For a start, as (Simpson, 2017) argues league table of effect sizes may reflect openness to the manipulation of outcomes through research design. In other words, Hattie’s hierarchy may not reflect the educational significance of interventions but rather the sensitivity of the intervention to measurement. As such, if teachers or school leaders use Hattie’s league table of intervention effectiveness to choose what interventions to priorities, they are probably looking at the wrong hierarchy.
Second, if teachers and school leaders wish to use effect sizes generated by research to help prioritise interventions, then it is necessary to look at the original research.
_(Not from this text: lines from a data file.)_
import Summits.BirchSwinnertonDyer.BirchSwinnertonDyer.Theses.DerivedKatoValuationDoor
import Literature.NumberTheory.EllipticCurves.IwasawaAlgebraDivisibilityProofs
import Literature.NumberTheory.EllipticCurves.IwasawaAlgebraCharIdealProofs
import Literature.NumberTheory.EllipticCurves.NonEisensteinPrimeOfSurjective
import Literature.NumberTheory.EllipticCurves.Kato2004.MainConjecturePrimeTDoor

/-!
# BirchSwinnertonDyer / DerivedKatoValuationDoor — crux `DerivedKatoDoor` (stmt-BirchSwinnertonDyer-23024):
# `T`-saturation of `𝐇¹` and kill criterion (K-ii) modulo Kato's named Thm. 12.4 (standing disprover, cycle 1)

The `T`-SATURATION hypothesis of the BSD-consistent kill criterion (file `LoadBearing`,
`derivedKatoDoor_false_of_fineLength_two`) is discharged here from the tree's NAMED fact
`Kato2004.thm12_4` (Kato Thm. 12.4 (3): at `p ≠ 2` with `E[p]` irreducible, `𝐇¹` is free of rank one):

* `derivedKatoDoor_exists_eq_X_pow_smul_of_le_lengthAt` — ALGEBRA (proved): for a free `Λ`-module `H`
  of rank one and any `z₀ ∈ H`, `k ≤ ℓ_T(H/Λz₀) ⇒ z₀ ∈ T^k H` (transport to `Λ`, then "`ord_T` is the
  valuation", tree lemma `Module.pow_dvd_of_le_lengthAt_quotient` with `PowerSeries.X_prime`).  This is
  the converse of line `lower`'s algebra stub L1 in the free case.
* `derivedKatoDoor_exists_eq_X_pow_smul_of_thm12_4` — at a door prime (`5 ≤ p`, `ρ̄` onto ⇒ `E[p]`
  irreducible, `hasIrreducibleModPGaloisRep_of_hasSurjectiveModNGaloisRep`), `thm12_4` makes every
  `IwasawaH1Data.H` free of rank one, so `k ≤ ℓ_T(𝐇¹/Λz₀) ⇒ ∃ h, z₀ = T^k h` (in particular
  `p^0 z₀ ∈ T² 𝐇¹` from `2 ≤ ℓ_T`).
* `derivedKatoDoor_quotientLength_le_one_of_not_TSq_smul` — the LEAD's displayed hypothesis `hCyc` of
  `Lines/lower.lean` `fineLengthLeOne_of_crux` («`T² ∤ p^m z₀ ⇒ ℓ_T(𝐇¹/Λz₀) ≤ 1`») DISCHARGED modulo
  `thm12_4` (admissibility not even needed).
* `derivedKatoDoor_fineLength_le_quotientLength_of_mainConjecturePrimeT` — Kato's divisibility at `(T)`
  in the form used by (K-ii) (`ℓ_T(X₀) ≤ ℓ_T(𝐇¹/Λz₀)`), read off the named fact
  `Kato2004.kato_mainConjecture_primeT_of_door` (typed by seat w2; it gives `=`).
* `derivedKatoDoor_false_of_fineLength_two_of_thm12_4` — KILL CRITERION (K-ii) with saturation
  discharged: modulo `thm12_4` and Kato's divisibility at `(T)` (print, proved: `ℓ_T(X₀) ≤ ℓ_T(𝐇¹/Λz₀)`
  for admissible `z₀` at door primes), ONE analytic-rank-two door cell with `2 ≤ ℓ_T(X₀(E/ℚ_∞))` (a
  `T²`-Jordan block in the fine Selmer dual — failure of Greenberg's semisimplicity conjecture) and an
  admissible class refutes the crux.  No such cell is known; settles nothing.
* `derivedKatoDoor_false_of_fineLength_two_of_facts` — the same modulo the two NAMED tree facts
  `thm12_4` + `kato_mainConjecture_primeT_of_door` and ONE cell (`a = 2`, door prime, `2 ≤ ℓ_T(X₀)`,
  an admissible class): the crux's BSD-consistent failure mode, fully typed against the tree.

No statement of the route is asserted positively.  BSD is not proved by any of this.
-/

set_option linter.dupNamespace false

noncomputable section

namespace Summit.BirchSwinnertonDyer.BirchSwinnertonDyer.Theorems

open Literature Literature.NumberTheory.GaloisRepresentations
open Literature.NumberTheory.EllipticCurves Literature.NumberTheory.EllipticCurves.Kato2004
open Literature.NumberTheory.EllipticCurves.Kato2004.EulerSystemValues
open Summit.BirchSwinnertonDyer.BirchSwinnertonDyer.Theses.DerivedKatoValuationDoor

/-- **`ord_T` detects `T`-divisibility in a free rank-one `Λ`-module**: if `H ≅ Λ` and
`k ≤ ℓ_T(H/Λz₀)` then `z₀ ∈ T^k H`.  Transport along a basis `H ≃ₗ Λ`, `z₀ ↦ f`; `H/Λz₀ ≅ Λ/(f)`;
`k ≤ length_{(T)} Λ/(f) ⇒ T^k ∣ f` (`Module.pow_dvd_of_le_lengthAt_quotient`, `T` prime in the
Noetherian domain `Λ = ℤ_p⟦T⟧`); `z₀ = 0` is the trivial case (`ℓ_T = ⊤`, `0 = T^k • 0`).
[cite: Washington1997, §13.2] -/
theorem derivedKatoDoor_exists_eq_X_pow_smul_of_le_lengthAt {p : ℕ} [Fact p.Prime] {H : Type*}
    [AddCommGroup H] [Module (IwasawaAlgebra p) H] [Module.Free (IwasawaAlgebra p) H]
    (hrank : Module.finrank (IwasawaAlgebra p) H = 1) (z₀ : H) {k : ℕ}
    (hk : (k : ℕ∞) ≤ Module.lengthAt (IwasawaAlgebra p) (H ⧸ Submodule.span (IwasawaAlgebra p) {z₀})
      (IwasawaAlgebra.primeT p)) :
    ∃ h : H, z₀ = ((PowerSeries.X : IwasawaAlgebra p) ^ k) • h := by
  classical
  by_cases hz : z₀ = 0
  · exact ⟨0, by rw [hz, smul_zero]⟩
  let e : H ≃ₗ[IwasawaAlgebra p] IwasawaAlgebra p :=
    (Module.basisUnique (Fin 1) hrank).repr.trans
      (Finsupp.uniqueLinearEquiv (IwasawaAlgebra p) (IwasawaAlgebra p) (0 : Fin 1))
  have hf0 : e z₀ ≠ 0 := fun h0 => hz (e.injective (by rw [h0, map_zero]))
  have hmap : (Submodule.span (IwasawaAlgebra p) {z₀}).map (e : H →ₗ[IwasawaAlgebra p] IwasawaAlgebra p) =
      Ideal.span {e z₀} := by
    rw [Submodule.map_span]
    show Submodule.span (IwasawaAlgebra p) ((fun x => e x) '' {z₀}) = Ideal.span {e z₀}
    rw [Set.image_singleton]
  have eq : (H ⧸ Submodule.span (IwasawaAlgebra p) {z₀}) ≃ₗ[IwasawaAlgebra p]
      (IwasawaAlgebra p ⧸ Ideal.span {e z₀}) :=
    Submodule.Quotient.equiv _ _ e hmap
  rw [Module.lengthAt_eq_of_linearEquiv eq] at hk
  obtain ⟨g, hg⟩ := Module.pow_dvd_of_le_lengthAt_quotient PowerSeries.X_prime hf0
    (IwasawaAlgebra.primeT p) (IwasawaAlgebra.primeT_asIdeal p) hk
  refine ⟨e.symm g, e.injective ?_⟩
  rw [map_smul, LinearEquiv.apply_symm_apply, smul_eq_mul, ← hg]

/-- **`T`-saturation of `𝐇¹` at door primes, modulo the named fact `Kato2004.thm12_4`** (Thm. 12.4 (3):
`p ≠ 2`, `E[p]` irreducible ⇒ `𝐇¹` free of rank one; at a door prime `5 ≤ p` and `ρ̄` onto ⇒
irreducible): for every cyclotomic datum, topological generator, `I : IwasawaH1Data` and `z₀ ∈ 𝐇¹`,
`k ≤ ℓ_T(𝐇¹/Λz₀) ⇒ ∃ h, z₀ = T^k h`. [cite: Kato2004Asterisque, Thm. 12.4 (3) (p. 221)] -/
theorem derivedKatoDoor_exists_eq_X_pow_smul_of_thm12_4 (h124 : Kato2004.thm12_4)
    (W : WeierstrassCurve ℚ) [W.IsElliptic] [W.IsGloballyMinimal] (p : ℕ) [Fact p.Prime]
    [ContinuousSMul ℤ_[p] (W.tateModule p)]
    (hdoor : 5 ≤ p ∧ IsOrdinaryAt W p ∧ W.HasSurjectiveModNGaloisRep p)
    (K : ZpExtension ℚ p) (hK : K.IsCyclotomic) (γ : Field.absoluteGaloisGroup ℚ)
    (I : IwasawaH1Data W p K γ) (z₀ : I.H) (hγ : K.IsTopGenerator γ) {k : ℕ}
    (hk : (k : ℕ∞) ≤ Module.lengthAt (IwasawaAlgebra p) (I.H ⧸ Submodule.span (IwasawaAlgebra p) {z₀})
      (IwasawaAlgebra.primeT p)) :
    ∃ h : I.H, z₀ = ((PowerSeries.X : IwasawaAlgebra p) ^ k) • h := by
  have hp2 : p ≠ 2 := by have := hdoor.1; omega
  haveI : NeZero (p : ℚ) := ⟨Nat.cast_ne_zero.mpr (Fact.out : p.Prime).ne_zero⟩
  have hirr : W.HasIrreducibleModPGaloisRep p :=
    hasIrreducibleModPGaloisRep_of_hasSurjectiveModNGaloisRep W p hdoor.2.2
  obtain ⟨hfree, hrank⟩ := (h124 W p K γ hK hγ I).2.2 hp2 hirr
  exact derivedKatoDoor_exists_eq_X_pow_smul_of_le_lengthAt hrank z₀ hk

/-- **KILL CRITERION (K-ii) with `T`-saturation discharged** — modulo the named fact
`Kato2004.thm12_4` and Kato's divisibility at the height-one prime `(T)` (PROVED in print: Kato Thm.
12.5 (4)/17.4 under big image, `Z_(T) = Λ_(T) z₀`, `X₀ ↪ 𝐇²` with finite cokernel), ONE
analytic-rank-two curve with a door prime, a cyclotomic datum with `2 ≤ ℓ_T(X₀(E/ℚ_∞))` and an
admissible class refutes the crux.  Under BSD (`rank X₀/TX₀ = 1`) the hypothesis `2 ≤ ℓ_T(X₀)` is a
`T²`-Jordan block in the dual fine Selmer group: a failure of Greenberg's semisimplicity conjecture
(Kurihara–Pollack Problem 0.7; Lim 2022 Conj. 4.2).  No example is known; settles nothing.
[cite: Kato2004Asterisque, Thm. 12.4 (3) (p. 221), Thm. 12.5 (4) (p. 222), Conj. 12.10 (p. 224)]
[cite: KuriharaPollack2007, Problem 0.7] [cite: Lim2022OrderVanishing, Conj. 4.2] -/
theorem derivedKatoDoor_false_of_fineLength_two_of_thm12_4 (h124 : Kato2004.thm12_4)
    (hdiv : ∀ (W : WeierstrassCurve ℚ) [W.IsElliptic] [W.IsGloballyMinimal] (p : ℕ) [Fact p.Prime]
      [ContinuousSMul ℤ_[p] (W.tateModule p)],
      (5 ≤ p ∧ IsOrdinaryAt W p ∧ W.HasSurjectiveModNGaloisRep p) →
      ∀ (K : ZpExtension ℚ p) (hK : K.IsCyclotomic) (γ : Field.absoluteGaloisGroup ℚ)
        (I : IwasawaH1Data W p K γ) (z₀ : I.H) (hγ : K.IsTopGenerator γ),
        IsAdmissibleZetaClass W p K hK I z₀ →
          Module.lengthAt (IwasawaAlgebra p) (W.fineSelmerDualData K hγ).X (IwasawaAlgebra.primeT p) ≤
            Module.lengthAt (IwasawaAlgebra p) (I.H ⧸ Submodule.span (IwasawaAlgebra p) {z₀})
              (IwasawaAlgebra.primeT p))
    (W : WeierstrassCurve ℚ) [W.IsElliptic] [W.IsGloballyMinimal] (p : ℕ) [Fact p.Prime]
    [ContinuousSMul ℤ_[p] (W.tateModule p)] (ha : W.analyticRank = 2)
    (hdoor : 5 ≤ p ∧ IsOrdinaryAt W p ∧ W.HasSurjectiveModNGaloisRep p)
    (K : ZpExtension ℚ p) (hK : K.IsCyclotomic) (γ : Field.absoluteGaloisGroup ℚ)
    (hγ : K.IsTopGenerator γ)
    (hX : (2 : ℕ∞) ≤
      Module.lengthAt (IwasawaAlgebra p) (W.fineSelmerDualData K hγ).X (IwasawaAlgebra.primeT p))
    (hadm : ∃ (I : IwasawaH1Data W p K γ) (z₀ : I.H), IsAdmissibleZetaClass W p K hK I z₀) :
    ¬ DerivedKatoDoor := by
  intro hD
  obtain ⟨I, z₀, hz⟩ := hadm
  have h2 : ((2 : ℕ) : ℕ∞) ≤ Module.lengthAt (IwasawaAlgebra p)
      (I.H ⧸ Submodule.span (IwasawaAlgebra p) {z₀}) (IwasawaAlgebra.primeT p) :=
    hX.trans (hdiv W p hdoor K hK γ I z₀ hγ hz)
  obtain ⟨h, hh⟩ := derivedKatoDoor_exists_eq_X_pow_smul_of_thm12_4 h124 W p hdoor K hK γ I z₀ hγ h2
  exact hD W p ha hdoor K hK γ I z₀ hγ hz ⟨h, 0, by rw [pow_zero, one_smul, hh]⟩

/-- **The LEAD's hypothesis `hCyc` discharged modulo `Kato2004.thm12_4`:** at a door prime, for every
cyclotomic datum and every `z₀ ∈ 𝐇¹` (admissible or not), `T² ∤ p^m z₀` for all `m` ⇒ `ℓ_T(𝐇¹/Λz₀) ≤ 1`
(contrapositive of saturation at `k = 2`, `m = 0`).  Plug into `Lines/lower.lean`'s
`fineLengthLeOne_of_crux` as `hCyc := fun W _ _ p _ _ hd K hK γ I z₀ hγ _ hv => … hv`.
[cite: Kato2004Asterisque, Thm. 12.4 (3) (p. 221)] -/
theorem derivedKatoDoor_quotientLength_le_one_of_not_TSq_smul (h124 : Kato2004.thm12_4)
    (W : WeierstrassCurve ℚ) [W.IsElliptic] [W.IsGloballyMinimal] (p : ℕ) [Fact p.Prime]
    [ContinuousSMul ℤ_[p] (W.tateModule p)]
    (hdoor : 5 ≤ p ∧ IsOrdinaryAt W p ∧ W.HasSurjectiveModNGaloisRep p)
    (K : ZpExtension ℚ p) (hK : K.IsCyclotomic) (γ : Field.absoluteGaloisGroup ℚ)
    (I : IwasawaH1Data W p K γ) (z₀ : I.H) (hγ : K.IsTopGenerator γ)
    (hv : ¬ ∃ (h : I.H) (m : ℕ),
      ((p : IwasawaAlgebra p) ^ m) • z₀ = ((PowerSeries.X : IwasawaAlgebra p) ^ 2) • h) :
    Module.lengthAt (IwasawaAlgebra p) (I.H ⧸ Submodule.span (IwasawaAlgebra p) {z₀})
      (IwasawaAlgebra.primeT p) ≤ 1 := by
  by_contra hle
  have h2 : ((2 : ℕ) : ℕ∞) ≤ Module.lengthAt (IwasawaAlgebra p)
      (I.H ⧸ Submodule.span (IwasawaAlgebra p) {z₀}) (IwasawaAlgebra.primeT p) := by
    have h := Order.add_one_le_of_lt (not_le.mp hle)
    rwa [one_add_one_eq_two] at h
  obtain ⟨h, hh⟩ := derivedKatoDoor_exists_eq_X_pow_smul_of_thm12_4 h124 W p hdoor K hK γ I z₀ hγ h2
  exact hv ⟨h, 0, by rw [pow_zero, one_smul, hh]⟩

/-- **Kato's divisibility at `(T)` in the (K-ii) shape, from the named fact
`Kato2004.kato_mainConjecture_primeT_of_door`** (Kato Conj. 12.10 at `(T)` at door primes — BCS 2025 +
Kato §17.13 + (14.9.1), typed by seat w2; it yields `ℓ_T(J.H2) = ℓ_T(𝐇¹/Λz₀)` and `X₀ ↪ J.H2` with finite
cokernel, whence `ℓ_T(X₀) = ℓ_T(𝐇¹/Λz₀)`; only `≤` is used by (K-ii)).
[cite: Kato2004Asterisque, Conj. 12.10 (p. 224), §17.13 (pp. 279–280)] [cite: BurungaleCastellaSkinner2025, Thm. 1.1.2 (a)] -/
theorem derivedKatoDoor_fineLength_le_quotientLength_of_mainConjecturePrimeT
    (hmc : Kato2004.kato_mainConjecture_primeT_of_door)
    (W : WeierstrassCurve ℚ) [W.IsElliptic] [W.IsGloballyMinimal] (p : ℕ) [Fact p.Prime]
    [ContinuousSMul ℤ_[p] (W.tateModule p)]
    (hdoor : 5 ≤ p ∧ IsOrdinaryAt W p ∧ W.HasSurjectiveModNGaloisRep p)
    (K : ZpExtension ℚ p) (hK : K.IsCyclotomic) (γ : Field.absoluteGaloisGroup ℚ)
    (I : IwasawaH1Data W p K γ) (z₀ : I.H) (hγ : K.IsTopGenerator γ)
    (hz : IsAdmissibleZetaClass W p K hK I z₀) :
    Module.lengthAt (IwasawaAlgebra p) (W.fineSelmerDualData K hγ).X (IwasawaAlgebra.primeT p) ≤
      Module.lengthAt (IwasawaAlgebra p) (I.H ⧸ Submodule.span (IwasawaAlgebra p) {z₀})
        (IwasawaAlgebra.primeT p) := by
  obtain ⟨J, e, he, hfin, hlen⟩ := hmc W p hdoor.1 hdoor.2.1 hdoor.2.2 K hK γ hγ I
  exact ((Kato2004.lengthAt_eq_of_injective_of_finite_quotient e he hfin _
    (IwasawaAlgebra.height_primeT p).le).trans (hlen z₀ hz)).le

/-- **KILL CRITERION (K-ii) modulo the two NAMED tree facts** `Kato2004.thm12_4` and
`Kato2004.kato_mainConjecture_primeT_of_door`: ONE analytic-rank-two curve with a door prime `p`, a
cyclotomic datum `(K, γ)` with `2 ≤ ℓ_T(X₀(E/ℚ_∞))` and an admissible class refutes `DerivedKatoDoor`.
Under BSD this cell is a `T²`-Jordan block in the dual fine Selmer group (Greenberg semisimplicity failure,
Kurihara–Pollack Problem 0.7, Lim 2022 Conj. 4.2); no example is known — the crux's genuine open content,
typed against the tree.  Settles nothing; BSD is not proved by any of this.
[cite: KuriharaPollack2007, Problem 0.7] [cite: Lim2022OrderVanishing, Conj. 4.2]
[cite: Kato2004Asterisque, Thm. 12.4 (3) (p. 221), Conj. 12.10 (p. 224)] -/
theorem derivedKatoDoor_false_of_fineLength_two_of_facts (h124 : Kato2004.thm12_4)
    (hmc : Kato2004.kato_mainConjecture_primeT_of_door)
    (W : WeierstrassCurve ℚ) [W.IsElliptic] [W.IsGloballyMinimal] (p : ℕ) [Fact p.Prime]
    [ContinuousSMul ℤ_[p] (W.tateModule p)] (ha : W.analyticRank = 2)
    (hdoor : 5 ≤ p ∧ IsOrdinaryAt W p ∧ W.HasSurjectiveModNGaloisRep p)
    (K : ZpExtension ℚ p) (hK : K.IsCyclotomic) (γ : Field.absoluteGaloisGroup ℚ)
    (hγ : K.IsTopGenerator γ)
    (hX : (2 : ℕ∞) ≤
      Module.lengthAt (IwasawaAlgebra p) (W.fineSelmerDualData K hγ).X (IwasawaAlgebra.primeT p))
    (hadm : ∃ (I : IwasawaH1Data W p K γ) (z₀ : I.H), IsAdmissibleZetaClass W p K hK I z₀) :
    ¬ DerivedKatoDoor :=
  derivedKatoDoor_false_of_fineLength_two_of_thm12_4 h124
    (fun W _ _ p _ _ hd K hK γ I z₀ hγ hz =>
      derivedKatoDoor_fineLength_le_quotientLength_of_mainConjecturePrimeT hmc W p hd K hK γ I z₀ hγ hz)
    W p ha hdoor K hK γ hγ hX hadm

end Summit.BirchSwinnertonDyer.BirchSwinnertonDyer.Theorems

end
And when aggregating studies, make sure you are looking at studies which use the same type of comparator groups, range of pupils, and measurement design.
Third, it requires teachers and school leaders to commit on-going professional development and engagement with research with research output. With that in mind the recent announcement by the Chartered College of Teachers that members will be able access research which is currently behind paywalls, could not be more timely.
*In this section I’m pushing the both boundaries of my understanding of the impact measure design on effect and my ability to communicate the core message. I hope I have made my explanations as simple as possible, but not simpler.
HATTIE, J. 2008. Visible learning: A synthesis of over 800 meta-analyses relating to achievement, Routledge.
POLANIN, J. R., TANNER-SMITH, E. E. & HENNESSY, E. A. 2016. Estimating the difference between published and unpublished effect sizes a meta-review. Review of Educational Research, 86, 207-236.
SIMPSON, A. 2017. The misdirection of public policy : Comparing and combining standardised effect sizes. Journal of Education Policy.WILIAM, D. 2016. Leadership for teacher learning, West Palm Beach, Learning Sciences International.